Folha de S.Paulo

Podcast com Fernanda Torres analisa vidas de famosos com playlists

Contando histórias pelas seleções musicais, a atriz chama ouvintes a dispensar cartilhas políticas e abraçar a emoção

- Caio Delcolli

Uma das lembranças mais marcantes da infância de Fernanda Torres é o álbum “Vapor Barato”, da banda de mesmo nome. O disco de vinil vermelho era fetiche da sala dos pais. Isso ocorreu quando “a gente tinha relação com objeto” para escutar música, diz a artista de 57 anos.

Segundo a atriz, a memória armazena músicas que se tornam trilhas sonoras da vida de alguém —e que uma seleção dessas faixas pode dizer muito a respeito das pessoas.

Agora Fernanda, que também é colunista deste jornal, reúne vários de seus lados como contadora de histórias —o que inclui um pouco de psicanális­e— no podcast “A Playlist da Minha Vida”, cujos episódios passam a ser disponibil­izados pela plataforma Deezer a partir desta sexta-feira.

Com o programa, Fernanda quer trazer a subjetivid­ade dos entrevista­dos em um momento do Brasil no qual restringim­os nossa escuta a fachadas e cartilhas políticas.

“A gente precisa de uma visão da vida mais existencia­l e, como diz minha mãe, menos cronística”, diz. Tanto faz direita ou esquerda, defende, já que é preciso ir além do discurso.

No primeiro episódio, Marcelo D2 se senta à mesa com a anfitriã. Conforme o proposto, ele leva uma playlist com 12 músicas. Uma a uma, as faixas são tocadas, comentadas e, a partir delas, D2 se lembra de episódios cruciais de sua vida.

Entre eles a renovação da Lapa, no centro do Rio de Janeiro, bairro onde o rapper, quando jovem, foi salvo de entrar para o crime e, na pior das hipóteses, morrer como amigos de infância. A Lapa representa uma ligação entre o convidado e a anfitriã, afirma a atriz.

“Em um momento em que a gente acha que cultura é sinônimo de Lei Rouanet, o episódio prova a função da cultura em uma cidade e geração”, diz.

A playlist traz The Jesus and Mary Chain, Ratos de Porão e James Brown.
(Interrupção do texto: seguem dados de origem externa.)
import Literature.Analysis.FluidPDE.SelfSimilar
import Literature.Analysis.FluidPDE.SpaceTimeRescaling
import Literature.Analysis.FluidPDE.ForwardDSSExtension
import Literature.Dynamics.TopologicalDynamics.UniformRecurrence
import HarnessLib

/-!
# Uniform recurrence of a space–time field under the Navier–Stokes scaling flow

Topic `Literature/Analysis/FluidPDE` (definition request `defn-IsScalingUniformlyRecurrent`, route
NavierStokesRegularity/RecurrentProfiles, items `RecurrentLiouville`, `RecurrentReduction`,
`RecurrentRegularIsTrivial`, which inline the predicate verbatim).

The Navier–Stokes scaling `u ↦ u_λ`, `u_λ(t, x) = λ u(λ² t, λ x)` (`Literature.Analysis.FluidPDE.nsRescale`,
Leray 1934, §20) becomes, in logarithmic scale `σ = log λ`, an ACTION OF `(ℝ, +)` on space–time
fields: `nsScalingFlow σ u = nsRescale (exp σ) u`, `nsScalingFlow (σ + τ) = nsScalingFlow σ ∘ nsScalingFlow τ`
(`nsScalingFlow_add`). Its fixed points are the (backward/forward) self-similar fields
(`IsSelfSimilar`), its periodic orbits the discretely self-similar ones (`IsDiscretelySelfSimilar`,
period `log λ`). Following Birkhoff and Furstenberg (`Literature.Dynamics.TopologicalDynamics.IsUniformlyRecurrentPt`),
a field `u : ℝ → E → F` is **uniformly recurrent under scaling in `L³_loc` of the closed lower
half-space** `{t ≤ 0} × E` if for every `ε > 0` and every compact `K ⊆ {t ≤ 0} × E` the set of
`ε`-return log-scales `{σ | ‖u_{e^σ} − u‖_{L³(K)} ≤ ε}` is syndetic (relatively dense) in `ℝ`:
some `L > 0` such that every window `[a, a + L]` contains one (`IsScalingUniformlyRecurrent`,
stated LETTER FOR LETTER as inlined in the route, so that the route items restate by `Iff.rfl`;
`isScalingUniformlyRecurrent_iff_isSyndetic` is the bridge to the general vocabulary).

## Contents

* `nsScalingFlow` and its action laws; `IsDiscretelySelfSimilar.zpow` (a `λ`-DSS field is
  `λⁿ`-DSS for all `n ∈ ℤ`; the `ℕ`-power / inverse steps are REUSED from the tree,
  `BradshawTsai2019.isDiscretelySelfSimilar_pow` / `_inv` in `ForwardDSSExtension.lean`, hence that
  import) and `IsDiscretelySelfSimilar.nsScalingFlow_int_mul_log`.
* `IsScalingUniformlyRecurrent` (the definition) and `isScalingUniformlyRecurrent_iff_isSyndetic`.
* (i) fixed points and periodic orbits are uniformly recurrent:
  `IsSelfSimilar.isScalingUniformlyRecurrent`, `IsDiscretelySelfSimilar.isScalingUniformlyRecurrent`
  (`1 < λ`; for `0 < λ < 1` pass to `λ⁻¹`, `BradshawTsai2019.isDiscretelySelfSimilar_inv`),
  `isScalingUniformlyRecurrent_zero`,
  and Leray's self-similar fields `isScalingUniformlyRecurrent_lerayBackward_zero` /
  `isScalingUniformlyRecurrent_lerayForward` (non-vacuity beyond `u = 0`).
* (ii) invariance along the orbit: `IsScalingUniformlyRecurrent.nsRescale` (`0 < c`), from the exact
  scaling law `eLpNorm_nsRescale_restrict_preimage` of `L^p` norms on parabolically dilated sets.
* (iii) invariance under modification on a null set of the OPEN half-space `{t < 0} × E` (where
  ancient solutions live; `{t = 0} × E` is null): `IsScalingUniformlyRecurrent.congr_ae`.
* (iv) the dictionary with topological dynamics, for any topological model `X` of a space of fields
  (a map `ι : X → (ℝ → E → F)` and a flow `ϕ` on `X` covering the scaling flow along the orbit of
  `p`): if the `L³(K)`-balls about `p` are neighbourhoods then a uniformly recurrent point `p` of
  `ϕ` has a uniformly recurrent field `ι p` (`IsUniformlyRecurrentPt.isScalingUniformlyRecurrent`),
  and conversely when these balls form a neighbourhood base
  (`IsScalingUniformlyRecurrent.isUniformlyRecurrentPt`). Combined with Birkhoff's theorem
  `Literature.Dynamics.TopologicalDynamics.exists_isUniformlyRecurrentPt` (every nonempty compact
  invariant set of a flow by continuous maps carries a uniformly recurrent point) this is the
  "minimal sets consist of uniformly recurrent points" step of the route's reduction.
* one-sided consequences `IsScalingUniformlyRecurrent.exists_le` / `.exists_ge` (return scales
  `σ → ∓∞`).

## Design notes

* `E` is a finite-dimensional real inner product space with its Borel σ-algebra, so that `volume`
  on `ℝ × E` is Lebesgue measure (`measureSpaceOfInnerProductSpace`, as for `EuclideanSpace ℝ (Fin 3)`
  in the route); `F` is any real normed space. The exponent `3` and the half-space `{t ≤ 0}` are
  those of the request (the `L³_loc` topology of the local-energy class of ancient solutions,
  Albritton–Barker 2019, Lemma 2.2); nothing here uses that `u` solves any equation.
* Mathlib/tree search: no `syndetic`/`uniformlyRecurrent`/`almostPeriodic` notion for flows in
  Mathlib; the tree's `IsAlmostPeriodicModSymm` (Kenig–Merle critical elements,
  `CriticalElement.lean`) is compactness modulo symmetries of a trajectory in `Ḣ^{1/2}`, a different
  notion. The change of variables is the tree's `stAffine`/`map_stAffine_volume_restrict_preimage`
  (`SpaceTimeRescaling.lean`): `nsRescale c w (s, y) = c • w (stAffine (c²) c 0 0 (s, y))`.

## References

* G. D. Birkhoff, *Dynamical Systems* (1927), Ch. VII (recurrent motions, minimal sets).
* H. Furstenberg, *Recurrence in Ergodic Theory and Combinatorial Number Theory* (1981), Ch. 1 §4.
* J. Leray, *Sur le mouvement d'un liquide visqueux emplissant l'espace*, Acta Math. 63 (1934), §20.
* D. Albritton, T. Barker, *Global weak Besov solutions of the Navier–Stokes equations and
  applications*, ARMA 232 (2019), Lemma 2.2 (compactness of the local-energy class in `L³_loc`).
* D. Chae, J. Wolf, *Existence of discretely self-similar solutions to the Navier–Stokes equations
  for initial value in `L²_loc(ℝ³)`*, AIHP C 35 (2018), Def. 1.1 (`λ`-DSS).
-/

noncomputable section

open MeasureTheory Set Function Filter Module
open scoped Topology ENNReal
open Literature.Dynamics.TopologicalDynamics

namespace Literature.Analysis.FluidPDE

/-! ### The scaling flow in logarithmic time -/

section Flow

variable {E : Type*} [NormedAddCommGroup E] [NormedSpace ℝ E]
variable {F : Type*} [NormedAddCommGroup F] [NormedSpace ℝ F]

/-- The **Navier–Stokes scaling flow in logarithmic time**: `nsScalingFlow σ u = u_{e^σ}`,
`(nsScalingFlow σ u) t x = e^σ • u (e^{2σ} t) (e^σ x)`; an action of `(ℝ, +)` on space–time fields
(`nsScalingFlow_zero`, `nsScalingFlow_add`) whose time-`σ` map is `nsRescale (Real.exp σ)`
(Leray 1934, §20, in the logarithmic time of the similarity variables). [cite: Leray1934, §20] -/
def nsScalingFlow (σ : ℝ) (u : ℝ → E → F) : ℝ → E → F :=
  nsRescale (Real.exp σ) u

/-- Unfolding `nsScalingFlow`. [folklore] -/
@[simp]
theorem nsScalingFlow_apply (σ : ℝ) (u : ℝ → E → F) :
    nsScalingFlow σ u = nsRescale (Real.exp σ) u :=
  rfl

/-- Time `0` of the scaling flow is the identity. [folklore] -/
theorem nsScalingFlow_zero (u : ℝ → E → F) : nsScalingFlow 0 u = u := by
  simp

/-- **Action law** of the scaling flow: `u_{e^{σ+τ}} = (u_{e^τ})_{e^σ}` (from the group law
`nsRescale_mul`). [folklore] -/
theorem nsScalingFlow_add (σ τ : ℝ) (u : ℝ → E → F) :
    nsScalingFlow (σ + τ) u = nsScalingFlow σ (nsScalingFlow τ u) := by
  simp only [nsScalingFlow_apply, Real.exp_add]
  rw [mul_comm, nsRescale_mul]

/-- The time-`σ` maps of the scaling flow commute. [folklore] -/
theorem nsScalingFlow_comm (σ τ : ℝ) (u : ℝ → E → F) :
    nsScalingFlow σ (nsScalingFlow τ u) = nsScalingFlow τ (nsScalingFlow σ u) := by
  rw [← nsScalingFlow_add, add_comm, nsScalingFlow_add]

/-- Rescalings by two factors commute. [folklore] -/
theorem nsRescale_comm (c d : ℝ) (u : ℝ → E → F) :
    nsRescale c (nsRescale d u) = nsRescale d (nsRescale c u) := by
  rw [← nsRescale_mul, mul_comm, nsRescale_mul]

/-- The rescaling is linear in the field: it commutes with subtraction. [folklore] -/
theorem nsRescale_sub (c : ℝ) (u v : ℝ → E → F) :
    nsRescale c (u - v) = nsRescale c u - nsRescale c v := by
  funext t x
  simp [smul_sub]

/-- The rescaling of the zero field is zero. [folklore] -/
@[simp]
theorem nsRescale_zero_field (c : ℝ) : nsRescale c (0 : ℝ → E → F) = 0 := by
  funext t x
  simp

/-- A self-similar field is a FIXED POINT of the scaling flow. [folklore] -/
theorem IsSelfSimilar.nsScalingFlow_eq {u : ℝ → E → F} (h : IsSelfSimilar u) (σ : ℝ) :
    nsScalingFlow σ u = u :=
  h _ (Real.exp_pos σ)

/-- A `λ`-DSS field (`λ ≠ 0`) is `λⁿ`-DSS for every `n : ℤ`: the periodic orbit of the scaling
flow closes up after every integer number of periods `n log λ` (the `ℕ`-power and inverse steps are
the tree's `BradshawTsai2019.isDiscretelySelfSimilar_pow` / `_inv`, `ForwardDSSExtension.lean`). [folklore] -/
theorem IsDiscretelySelfSimilar.zpow {c : ℝ} (hc : c ≠ 0) {u : ℝ → E → F}
    (h : IsDiscretelySelfSimilar c u) (n : ℤ) : IsDiscretelySelfSimilar (c ^ n) u := by
  obtain ⟨k, rfl | rfl⟩ := Int.eq_nat_or_neg n
  · rw [zpow_natCast]
    exact BradshawTsai2019.isDiscretelySelfSimilar_pow h k
  · rw [zpow_neg, zpow_natCast, ← inv_pow]
    exact BradshawTsai2019.isDiscretelySelfSimilar_pow
      (BradshawTsai2019.isDiscretelySelfSimilar_inv hc h) k

/-- For a `λ`-DSS field with `0 < λ`, the log-scales `n log λ`, `n ∈ ℤ`, are exact return times of
the scaling flow. [folklore] -/
theorem IsDiscretelySelfSimilar.nsScalingFlow_int_mul_log {c : ℝ} (hc : 0 < c) {u : ℝ → E → F}
    (h : IsDiscretelySelfSimilar c u) (n : ℤ) : nsScalingFlow (n * Real.log c) u = u := by
  have h1 : Real.exp (n * Real.log c) = c ^ n := by
    rw [mul_comm, ← Real.rpow_def_of_pos hc, Real.rpow_intCast]
  rw [nsScalingFlow_apply, h1]
  exact h.zpow hc.ne' n

end Flow

/-! ### The parabolic dilation of space–time -/

section Dilation

variable {E : Type*} [NormedAddCommGroup E] [InnerProductSpace ℝ E]
variable {F : Type*} [NormedAddCommGroup F] [NormedSpace ℝ F]

/-- The rescaled field as a pull-back along the parabolic dilation
`Φ_c = stAffine (c²) c 0 0 : (s, y) ↦ (c² s, c y)`: `u_c (s, y) = c • u (Φ_c (s, y))`. [folklore] -/
theorem nsRescale_eq_smul_comp_stAffine (c : ℝ) (w : ℝ → E → F) :
    (fun z : ℝ × E => nsRescale c w z.1 z.2) =
      c • ((fun z : ℝ × E => w z.1 z.2) ∘ stAffine (c ^ 2) c 0 (0 : E)) := by
  funext z
  simp [nsRescale_apply, stAffine]

/-- The parabolic dilation `Φ_c` (`c ≠ 0`) preserves the closed lower half-space `{t ≤ 0} × E`. [folklore] -/
theorem stAffine_sq_preimage_Iic_prod_univ {c : ℝ} (hc : c ≠ 0) :
    stAffine (c ^ 2) c 0 (0 : E) ⁻¹' (Set.Iic (0 : ℝ) ×ˢ (Set.univ : Set E)) = Set.Iic 0 ×ˢ Set.univ := by
  have hc2 : 0 < c ^ 2 := by positivity
  ext ⟨s, y⟩
  simp only [mem_preimage, stAffine_apply, zero_add, mem_prod, mem_Iic, mem_univ, and_true]
  constructor
  · intro h; nlinarith
  · intro h; nlinarith

/-- The parabolic dilation `Φ_c` (`c ≠ 0`) preserves the open lower half-space `{t < 0} × E`. [folklore] -/
theorem stAffine_sq_preimage_Iio_prod_univ {c : ℝ} (hc : c ≠ 0) :
    stAffine (c ^ 2) c 0 (0 : E) ⁻¹' (Set.Iio (0 : ℝ) ×ˢ (Set.univ : Set E)) = Set.Iio 0 ×ˢ Set.univ := by
  have hc2 : 0 < c ^ 2 := by positivity
  ext ⟨s, y⟩
  simp only [mem_preimage, stAffine_apply, zero_add, mem_prod, mem_Iio, mem_univ, and_true]
  constructor
  · intro h; nlinarith
  · intro h; nlinarith

/-- The image of a subset of the closed lower half-space under `Φ_c` stays in it. [folklore] -/
theorem image_stAffine_sq_subset_Iic_prod_univ (c : ℝ) {K : Set (ℝ × E)}
    (hK : K ⊆ Set.Iic (0 : ℝ) ×ˢ Set.univ) :
    stAffine (c ^ 2) c 0 (0 : E) '' K ⊆ Set.Iic 0 ×ˢ Set.univ := by
  rintro _ ⟨⟨s, y⟩, hz, rfl⟩
  have hs : s ≤ 0 := (hK hz).1
  simp only [stAffine_apply, zero_add, mem_prod, mem_Iic, mem_univ, and_true]
  nlinarith [sq_nonneg c]

end Dilation

/-! ### Uniform recurrence under scaling -/

section Recurrence

variable {E : Type*} [NormedAddCommGroup E] [InnerProductSpace ℝ E] [FiniteDimensional ℝ E]
  [MeasurableSpace E] [BorelSpace E]
variable {F : Type*} [NormedAddCommGroup F] [NormedSpace ℝ F]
Ele chora ao citar “Cordeiro de Nanã”, canção dos Tincoãs cantada no velório de sua mãe, e lembra que, para compor, buscava samples da MPB nos vinis dos pais.

Ele comove a apresentad­ora quando lembra de Skunk, cofundador do Planet Hemp, morto aos 27 anos por complicaçõ­es causadas pela Aids antes mesmo do primeiro álbum do grupo sair. Foi tanta intimidade, diz Fernanda, que ela se sente amiga de D2.

Algumas surpresas também surgem. Marisa Monte descobriu que a apresentad­ora estava em sua primeira performanc­e ao vivo, uma versão de “Rocky Horror Picture Show”, num colégio do Rio. A cantora tinha 14 anos e Fernanda, 16.

Outra veio de Drauzio Varella, médico e escritor, que relatou ter feito aulas de teatro em um período em que se sentia sozinho —e onde conheceu a mulher, a atriz Regina Braga. Pabllo Vittar compartilh­a que cresceu em assentamen­to do MST, o Movimento dos Trabalhado­res Rurais sem Terra.

Também participam Sidarta Ribeiro, Gilberto Gil, Djamila Ribeiro, Lulu Santos e Rita von Hunty, entre outros. “Sei de coisas da vida deles que jamais saberia em outra situação que não fosse essa, o que é estranhíss­imo”, afirma Torres.

Laura Capanema, diretora criativa de “A Playlist da Minha Vida”, conta que o podcast adapta o original francês da Deezer, mas a versão brasileira tem identidade própria.

O original tem episódios curtos e conta com inserções simples. Já a adaptação é uma experiênci­a sonora. “As faixas entram, permeiam a resposta, evocam emoções”, ela diz.

Enquanto a versão francesa tem uma jornalista musical como anfitriã, Capanema e equipe fugiram do óbvio. “Queríamos chamar alguém que aprendesse junto com os entrevista­dos e fosse bom de papo, como em uma mesa de bar.”

“O programa chega ao Brasil em bom momento”, diz Fernanda. “As pessoas estão com saudade de ter sentimento.”